### ACTIVITY
Starting at the line that has "succ n ih =>" and stopping after the line that has "rw [smul_smul, ← pow_succ', hPn1]", reproduce the listing below exactly; omit everything else.

### SUPPLIED MATERIAL
_____

import Summits.BirchSwinnertonDyer.Rank1Residual.X2.IsogenyClassStability
import Literature.NumberTheory.EllipticCurves.KummerSelmerStructure
import HarnessLib

/-!
# Surjectivity of `ρ̄_{E,p^n}` is constant on `ℚ`-isogeny classes with `E[p]` irreducible
# (cell `b2b-bsdres`, seat additive-p4, GEN 18, line V33 part A)

HONEST FRAMING (cell `b2b-bsdres`, run/shared/lean/b2b/bsd-rank1-residual/, verbatim in every
file): the goal of the cell is to DELETE the COMBINATION-SHAPED residual classes of the
Birch–Swinnerton-Dyer formula for ALL analytic-rank `≤ 1` elliptic curves over `ℚ` — "full BSD
formula for every rank `≤ 1` curve in class `C`" assembled STRICTLY from published theorems — so
that the rank-`≤ 1` remainder becomes exactly the CONSTRUCTION-SHAPED classes, which are TYPED
(missing-input `Prop`s), NOT attempted. This is not "finishing BSD". Seat `additive-p4`
(CLASS-OWNERS row "X3♯/X4♯ direct"): research route on the CONSTRUCTION-SHAPED class X4; theorems
only (no definition, no named fact); labels UNCHANGED; nothing booked.

## What this file proves

The tree transports along `ℚ`-isogenies: reducibility / irreducibility of `E[p]`
(`not_hasIrreducibleModPGaloisRep_of_isIsogenous`, `X12.irr_iff_of_isIsogenous`,
`X2.red_iff_of_isIsogenous`), the reduction type (`addv_iff_of_isIsogenous`,
`mult_iff_of_isIsogenous`), the classes `ClassX2/X3/X4` (`X2.classX{2,3,4}_iff_of_isIsogenous`), the
(G)-shapes, the GV parity type, CM. It does NOT transport the IMAGE binder `Surj W p`
(`ρ̄_{E,p}` onto) or the `p`-adic TOWER `∀ n, ρ̄_{E,p^n}` onto — the binders of every Kato / Kim
consumer of class X4 — except along a BIJECTIVE isogeny
(`hasSurjectiveModNGaloisRep_of_isogeny_bijective`, i.e. a change of model). In general surjectivity
is NOT a class invariant (a `p`-isogenous curve has reducible `E[p]`); on an IRREDUCIBLE class it is:

* §1 `Isogeny.eq_zero_of_mem_geomTorsion_of_irr`: an isogeny `f : E → E'` over `ℚ` not killing
  `E[p]`, with `E[p]` irreducible, kills NO non-zero point of `E[p]` (`ker f ∩ E[p]` is a
  `Γ_ℚ`-stable proper subgroup); `Isogeny.eq_zero_of_mem_geomTorsion_pow_of_irr`: hence no non-zero
  point of `E[p^n]` (a kernel element of order `p^{k+1}` has a multiple of order `p` in the kernel).
* §2 `exists_geomTorsion_pow_addEquiv_of_isogeny_of_irr`: so `f` restricts to a `Γ_ℚ`-equivariant
  isomorphism `E[p^n] ≃+ E'[p^n]` (injective between groups of the same order `p^{2n}`);
  `hasSurjectiveModNGaloisRep_of_geomTorsion_addEquiv`: surjectivity of `ρ̄` passes along any
  equivariant isomorphism of torsion groups (conjugation).
* §3 **`surj_pow_iff_of_isIsogenous_of_irr`**: `W ∼ W'` over `ℚ`, `E[p]` irreducible ⟹
  (`ρ̄_{W,p^n}` onto ⟺ `ρ̄_{W',p^n}` onto) for every `n`; **`surj_iff_of_isIsogenous_of_irr`**
  (`n = 1`), **`towerSurj_iff_of_isIsogenous_of_irr`** (all `n` at once),
  **`surj_iff_of_isIsogenous_of_classX4`**, **`classX4_and_surj_iff_of_isIsogenous`** — on class X4
  (`E[p]` irreducible by definition) the image binder and the `3`-adic tower certificate of the
  cell's chain of record are properties of the Cremona class, so every "isogenous curve with …"
  clause of the END-STATE theorems (`X4/KimConjectureIsogenyOptimal.lean` §3 clause (ii)) may drop
  its `ClassX4 W₀ p ∧ Surj W₀ p` conjuncts (sequel file, part B).

Inputs: the tree's `exists_isogeny_apply_ne_zero` (every isogenous pair is joined by an isogeny not
killing `E[p]`: peel off factors `[p]`, Silverman *AEC* III.4.11), `natCard_geomTorsion`
(`#E[m] = m²`, *AEC* III.6.4 (b)), the equivariance field of `Isogeny`. No reduction hypothesis, no
hypothesis on `p` (any prime, `p = 2` included).

References: J. H. Silverman, *AEC* 2nd ed., III.4.11, III.6.4 (b), III.7 [SilvermanAEC2009];
J.-P. Serre, Invent. Math. 15 (1972) §4 [Serre1972].
-/

noncomputable section

open scoped Classical

open WeierstrassCurve Literature.NumberTheory.EllipticCurves
  Literature.NumberTheory.EllipticCurves.Rank1Residual

namespace Summit.BirchSwinnertonDyer.Rank1Residual.GaloisImage

variable {W W' : WeierstrassCurve ℚ} [W.IsElliptic] [W'.IsElliptic] {p : ℕ} [hp : Fact p.Prime]

/-! ### §1 An isogeny not killing `E[p]` is injective on `E[p^n]` when `E[p]` is irreducible -/

omit [W.IsElliptic] [W'.IsElliptic] in
/-- **`ker f ∩ E[p] = 0`**: for an isogeny `f : E → E'` over `ℚ` with `f(E[p]) ≠ 0` and `E[p]`
irreducible, every `P ∈ E[p]` with `f P = 0` is `0` — `ker f ∩ E[p]` is a `Γ_ℚ`-stable subgroup of
`E[p]` (equivariance of `f`), not all of `E[p]`, hence trivial. [folklore] -/
theorem Isogeny.eq_zero_of_mem_geomTorsion_of_irr (f : Isogeny W W')
    (hf : ∃ P : geomPoints W, P ∈ geomTorsion W (p : ℤ) ∧ f P ≠ 0) (hirr : Irr W p)
    {P : geomPoints W} (hP : P ∈ geomTorsion W (p : ℤ)) (h0 : f P = 0) : P = 0 := by
  let K : AddSubgroup (geomTorsion W (p : ℤ)) :=
    f.toAddMonoidHom.ker.comap (geomTorsion W (p : ℤ)).subtype
  have hmemK : ∀ Q : geomTorsion W (p : ℤ), Q ∈ K ↔ f (Q : geomPoints W) = 0 := fun Q ↦ by
    simp only [K, AddSubgroup.mem_comap, AddMonoidHom.mem_ker, AddSubgroup.coe_subtype,
      Isogeny.coe_toAddMonoidHom]
  have hK : ∀ σ : Field.absoluteGaloisGroup ℚ, ∀ Q ∈ K, σ • Q ∈ K := by
    intro σ Q hQ
    rw [hmemK] at hQ ⊢
    rw [AddSubgroup.torsionBy.coe_smul, f.map_smul, hQ, smul_zero]
  rcases hirr K hK with hbot | htop
  · have hPK : (⟨P, hP⟩ : geomTorsion W (p : ℤ)) ∈ K := (hmemK _).mpr h0
    rw [hbot, AddSubgroup.mem_bot] at hPK
    exact congrArg Subtype.val hPK
  · exfalso
    obtain ⟨Q, hQ, hfQ⟩ := hf
    have hQK : (⟨Q, hQ⟩ : geomTorsion W (p : ℤ)) ∈ K := htop ▸ AddSubgroup.mem_top _
    exact hfQ ((hmemK _).mp hQK)

omit [W.IsElliptic] [W'.IsElliptic] in
/-- **`ker f ∩ E[p^n] = 0`** under the same hypotheses, for every `n`: if `P ∈ E[p^{n+1}]` and
`f P = 0` then `p^n P ∈ ker f ∩ E[p] = 0`, so `P ∈ E[p^n]`; induct. [folklore] -/
theorem Isogeny.eq_zero_of_mem_geomTorsion_pow_of_irr (f : Isogeny W W')
    (hf : ∃ P : geomPoints W, P ∈ geomTorsion W (p : ℤ) ∧ f P ≠ 0) (hirr : Irr W p) (n : ℕ)
    {P : geomPoints W} (hP : P ∈ geomTorsion W ((p ^ n : ℕ) : ℤ)) (h0 : f P = 0) : P = 0 := by
  induction n generalizing P with
  | zero =>
    have h1 : (p ^ 0 : ℕ) • P = 0 := AddSubgroup.torsionBy.nsmul_iff.mp hP
    simpa using h1
  | succ n ih =>
    have hPn1 : (p ^ (n + 1) : ℕ) • P = 0 := AddSubgroup.torsionBy.nsmul_iff.mp hP
    -- `Q = p^n • P ∈ E[p]`, `f Q = 0`
    have hQ : (p ^ n : ℕ) • P ∈ geomTorsion W (p : ℤ) := by
      refine AddSubgroup.torsionBy.nsmul_iff.mpr ?_
      rw [smul_smul, ← pow_succ', hPn1]
    have hfQ : f ((p ^ n : ℕ) • P) = 0 := by rw [map_nsmul, h0, smul_zero]
    have hQ0 : (p ^ n : ℕ) • P = 0 := Isogeny.eq_zero_of_mem_geomTorsion_of_irr f hf hirr hQ hfQ
    exact ih (AddSubgroup.torsionBy.nsmul_iff.mpr hQ0) h0

/-! ### §2 The equivariant isomorphism `E[p^n] ≃ E'[p^n]` and transport of surjectivity -/

/-- **An isogeny not killing `E[p]`, `E[p]` irreducible, restricts to a `Γ_ℚ`-equivariant
isomorphism `E[p^n] ≃+ E'[p^n]`** (injective by §1 between finite groups of the same order
`p^{2n}`, `natCard_geomTorsion`). [cite: SilvermanAEC2009, Cor. III.6.4(b)] -/
theorem exists_geomTorsion_pow_addEquiv_of_isogeny_of_irr (f : Isogeny W W')
    (hf : ∃ P : geomPoints W, P ∈ geomTorsion W (p : ℤ) ∧ f P ≠ 0) (hirr : Irr W p) (n : ℕ) :
    ∃ e : geomTorsion W ((p ^ n : ℕ) : ℤ) ≃+ geomTorsion W' ((p ^ n : ℕ) : ℤ),
      (∀ P, ((e P : geomTorsion W' ((p ^ n : ℕ) : ℤ)) : geomPoints W') = f (P : geomPoints W)) ∧
      ∀ (σ : Field.absoluteGaloisGroup ℚ) (P : geomTorsion W ((p ^ n : ℕ) : ℤ)),
        e (σ • P) = σ • e P := by
  set m : ℕ := p ^ n with hm
  have hm0 : (m : ℤ) ≠ 0 := by exact_mod_cast (pow_ne_zero n hp.out.ne_zero : p ^ n ≠ 0)
  have hmem : ∀ P : geomTorsion W (m : ℤ), f (P : geomPoints W) ∈ geomTorsion W' (m : ℤ) := by
    intro P
    have hPm : m • (P : geomPoints W) = 0 := AddSubgroup.torsionBy.nsmul_iff.mp P.2
    exact AddSubgroup.torsionBy.nsmul_iff.mpr (by rw [← map_nsmul, hPm, map_zero])
  let g : geomTorsion W (m : ℤ) →+ geomTorsion W' (m : ℤ) :=
    { toFun := fun P ↦ ⟨f (P : geomPoints W), hmem P⟩
      map_zero' := Subtype.ext (map_zero f)
      map_add' := fun P Q ↦ Subtype.ext (map_add f (P : geomPoints W) (Q : geomPoints W)) }
  have hgval : ∀ P : geomTorsion W (m : ℤ), ((g P : geomTorsion W' (m : ℤ)) : geomPoints W') =
      f (P : geomPoints W) := fun _ ↦ rfl
  -- injective (§1)
  have hinj : Function.Injective g := by
    intro P Q hPQ
    have h0 : f ((P : geomPoints W) - (Q : geomPoints W)) = 0 := by
      rw [map_sub, sub_eq_zero]
      exact congrArg Subtype.val hPQ
    have hPQm : (P : geomPoints W) - (Q : geomPoints W) ∈ geomTorsion W (m : ℤ) :=
      (geomTorsion W (m : ℤ)).sub_mem P.2 Q.2
    exact Subtype.ext (sub_eq_zero.mp
      (Isogeny.eq_zero_of_mem_geomTorsion_pow_of_irr f hf hirr n hPQm h0))
  -- same finite cardinality `m²`
  have hcW : Nat.card (geomTorsion W (m : ℤ)) = m ^ 2 := by
    rw [WeierstrassCurve.natCard_geomTorsion W (m : ℤ) hm0, Int.natAbs_natCast]
  have hcW' : Nat.card (geomTorsion W' (m : ℤ)) = m ^ 2 := by
    rw [WeierstrassCurve.natCard_geomTorsion W' (m : ℤ) hm0, Int.natAbs_natCast]
  have hmpos : m ^ 2 ≠ 0 := pow_ne_zero 2 (pow_ne_zero n hp.out.ne_zero)
  haveI : Finite (geomTorsion W (m : ℤ)) := Nat.finite_of_card_ne_zero (by rw [hcW]; exact hmpos)
  haveI : Finite (geomTorsion W' (m : ℤ)) := Nat.finite_of_card_ne_zero (by rw [hcW']; exact hmpos)
  have hbij : Function.Bijective g :=
    (Nat.bijective_iff_injective_and_card g).mpr ⟨hinj, by rw [hcW, hcW']⟩
  refine ⟨AddEquiv.ofBijective g hbij, fun P ↦ rfl, fun σ P ↦ ?_⟩
  apply Subtype.ext
  change ((g (σ • P) : geomTorsion W' (m : ℤ)) : geomPoints W') = _
  rw [hgval, AddSubgroup.torsionBy.coe_smul, f.map_smul, AddSubgroup.torsionBy.coe_smul, ← hgval]
  rfl

omit [W.IsElliptic] [W'.IsElliptic] in
/-- **Surjectivity of `ρ̄` passes along a `Γ_ℚ`-equivariant isomorphism of torsion groups**:
if `e : E[m] ≃+ E'[m]` commutes with `Γ_ℚ` and `ρ̄_{E,m}` is onto `Aut(E[m])`, then `ρ̄_{E',m}`
is onto `Aut(E'[m])` (conjugate a given automorphism of `E'[m]` back to `E[m]`, realise it by some
`σ`, push forward). [cite: Serre1972, §4] -/
theorem hasSurjectiveModNGaloisRep_of_geomTorsion_addEquiv {m : ℤ}
    (e : geomTorsion W m ≃+ geomTorsion W' m)
    (he : ∀ (σ : Field.absoluteGaloisGroup ℚ) (P : geomTorsion W m), e (σ • P) = σ • e P)
    (h : W.HasSurjectiveModNGaloisRep m) : W'.HasSurjectiveModNGaloisRep m := by
  intro g
  set g' : AddAut (geomTorsion W m) := e.trans ((Multiplicative.toAdd g).trans e.symm) with hg'
  obtain ⟨σ, hσ⟩ := h (Multiplicative.ofAdd g')
  refine ⟨σ, ?_⟩
  apply Multiplicative.toAdd.injective
  refine AddEquiv.ext fun Q ↦ ?_
  obtain ⟨P, rfl⟩ := e.surjective Q
  have h1 : Multiplicative.toAdd (galoisRepTorsion W' m σ) (e P) = σ • e P := rfl
  have h2 : Multiplicative.toAdd (galoisRepTorsion W m σ) P = σ • P := rfl
  rw [h1, ← he, ← h2, hσ, toAdd_ofAdd, hg', AddEquiv.trans_apply, AddEquiv.trans_apply,
    AddEquiv.apply_symm_apply]

/-! ### §3 `Surj` and the `p`-adic tower are class invariants on irreducible classes -/

/-- One direction along a given isogenous pair: `W ∼ W'`, `E[p]` irreducible, `ρ̄_{W,p^n}` onto
⟹ `ρ̄_{W',p^n}` onto. [folklore] -/
theorem surj_pow_of_isIsogenous_of_irr (h : IsIsogenous W W') (hirr : Irr W p) (n : ℕ)
    (hs : W.HasSurjectiveModNGaloisRep ((p ^ n : ℕ) : ℤ)) :
    W'.HasSurjectiveModNGaloisRep ((p ^ n : ℕ) : ℤ) := by
  obtain ⟨f, P, hP, hfP⟩ := exists_isogeny_apply_ne_zero (p := p) h
  obtain ⟨e, -, he⟩ := exists_geomTorsion_pow_addEquiv_of_isogeny_of_irr f ⟨P, hP, hfP⟩ hirr n
  exact hasSurjectiveModNGaloisRep_of_geomTorsion_addEquiv e he hs

/-- **`ρ̄_{E,p^n}` onto is a property of the `ℚ`-isogeny class when `E[p]` is irreducible**:
`W ∼ W'`, `Irr W p` ⟹ (`ρ̄_{W,p^n}` onto ⟺ `ρ̄_{W',p^n}` onto), every `n` (irreducibility
passes to `W'` by `not_hasIrreducibleModPGaloisRep_of_isIsogenous`; the reverse isogeny is the dual). [folklore] -/
theorem surj_pow_iff_of_isIsogenous_of_irr (h : IsIsogenous W W') (hirr : Irr W p) (n : ℕ) :
    W.HasSurjectiveModNGaloisRep ((p ^ n : ℕ) : ℤ) ↔ W'.HasSurjectiveModNGaloisRep ((p ^ n : ℕ) : ℤ) :=
  ⟨surj_pow_of_isIsogenous_of_irr h hirr n,
    surj_pow_of_isIsogenous_of_irr h.symm_of_charZero
      (by_contra fun hirr' ↦ not_hasIrreducibleModPGaloisRep_of_isIsogenous h.symm_of_charZero hirr' hirr) n⟩

/-- **`Surj W p ⟺ Surj W' p` on an irreducible isogeny class** (`n = 1`). [folklore] -/
theorem surj_iff_of_isIsogenous_of_irr (h : IsIsogenous W W') (hirr : Irr W p) :
    Surj W p ↔ Surj W' p := by
  simpa [Surj, pow_one] using surj_pow_iff_of_isIsogenous_of_irr h hirr 1

/-- **The `p`-adic tower `∀ n, ρ̄_{E,p^n}` onto is a property of an irreducible isogeny class**
(the cell's `towerSurj` certificate — Kato's (12.5.2) binder at `p = 3` — transports along
Cremona classes). [folklore] -/
theorem towerSurj_iff_of_isIsogenous_of_irr (h : IsIsogenous W W') (hirr : Irr W p) :
    (∀ n : ℕ, W.HasSurjectiveModNGaloisRep ((p ^ n : ℕ) : ℤ)) ↔
      ∀ n : ℕ, W'.HasSurjectiveModNGaloisRep ((p ^ n : ℕ) : ℤ) :=
  forall_congr' fun n ↦ surj_pow_iff_of_isIsogenous_of_irr h hirr n

/-- **On class X4 (`E[p]` irreducible by definition) the image binder is a class property**:
`W ∼ W'`, `ClassX4 W p` ⟹ (`Surj W p ⟺ Surj W' p`). [folklore] -/
theorem surj_iff_of_isIsogenous_of_classX4 (h : IsIsogenous W W') (hX : ClassX4 W p) :
    Surj W p ↔ Surj W' p :=
  surj_iff_of_isIsogenous_of_irr h hX.2.2

/-- **`ClassX4 W p ∧ Surj W p` is a property of the `ℚ`-isogeny class** (X2's
`classX4_iff_of_isIsogenous` + §3). [folklore] -/
theorem classX4_and_surj_iff_of_isIsogenous (h : IsIsogenous W W') :
    (ClassX4 W p ∧ Surj W p) ↔ (ClassX4 W' p ∧ Surj W' p) := by
  constructor
  · rintro ⟨hX, hs⟩
    exact ⟨(X2.classX4_iff_of_isIsogenous h).mp hX, (surj_iff_of_isIsogenous_of_classX4 h hX).mp hs⟩
  · rintro ⟨hX', hs'⟩
    have hX : ClassX4 W p := (X2.classX4_iff_of_isIsogenous h).mpr hX'
    exact ⟨hX, (surj_iff_of_isIsogenous_of_classX4 h hX).mpr hs'⟩

/-- **The tower certificate on class X4 is a class property**: `W ∼ W'`, `ClassX4 W p` ⟹
(`∀ n, ρ̄_{W,p^n}` onto ⟺ `∀ n, ρ̄_{W',p^n}` onto). [folklore] -/
theorem towerSurj_iff_of_isIsogenous_of_classX4 (h : IsIsogenous W W') (hX : ClassX4 W p) :
    (∀ n : ℕ, W.HasSurjectiveModNGaloisRep ((p ^ n : ℕ) : ℤ)) ↔
      ∀ n : ℕ, W'.HasSurjectiveModNGaloisRep ((p ^ n : ℕ) : ℤ) :=
  towerSurj_iff_of_isIsogenous_of_irr h hX.2.2

end Summit.BirchSwinnertonDyer.Rank1Residual.GaloisImage

end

_____

### PROBLEM SOLUTION
  | succ n ih =>
    have hPn1 : (p ^ (n + 1) : ℕ) • P = 0 := AddSubgroup.torsionBy.nsmul_iff.mp hP
    -- `Q = p^n • P ∈ E[p]`, `f Q = 0`
    have hQ : (p ^ n : ℕ) • P ∈ geomTorsion W (p : ℤ) := by
      refine AddSubgroup.torsionBy.nsmul_iff.mpr ?_
      rw [smul_smul, ← pow_succ', hPn1]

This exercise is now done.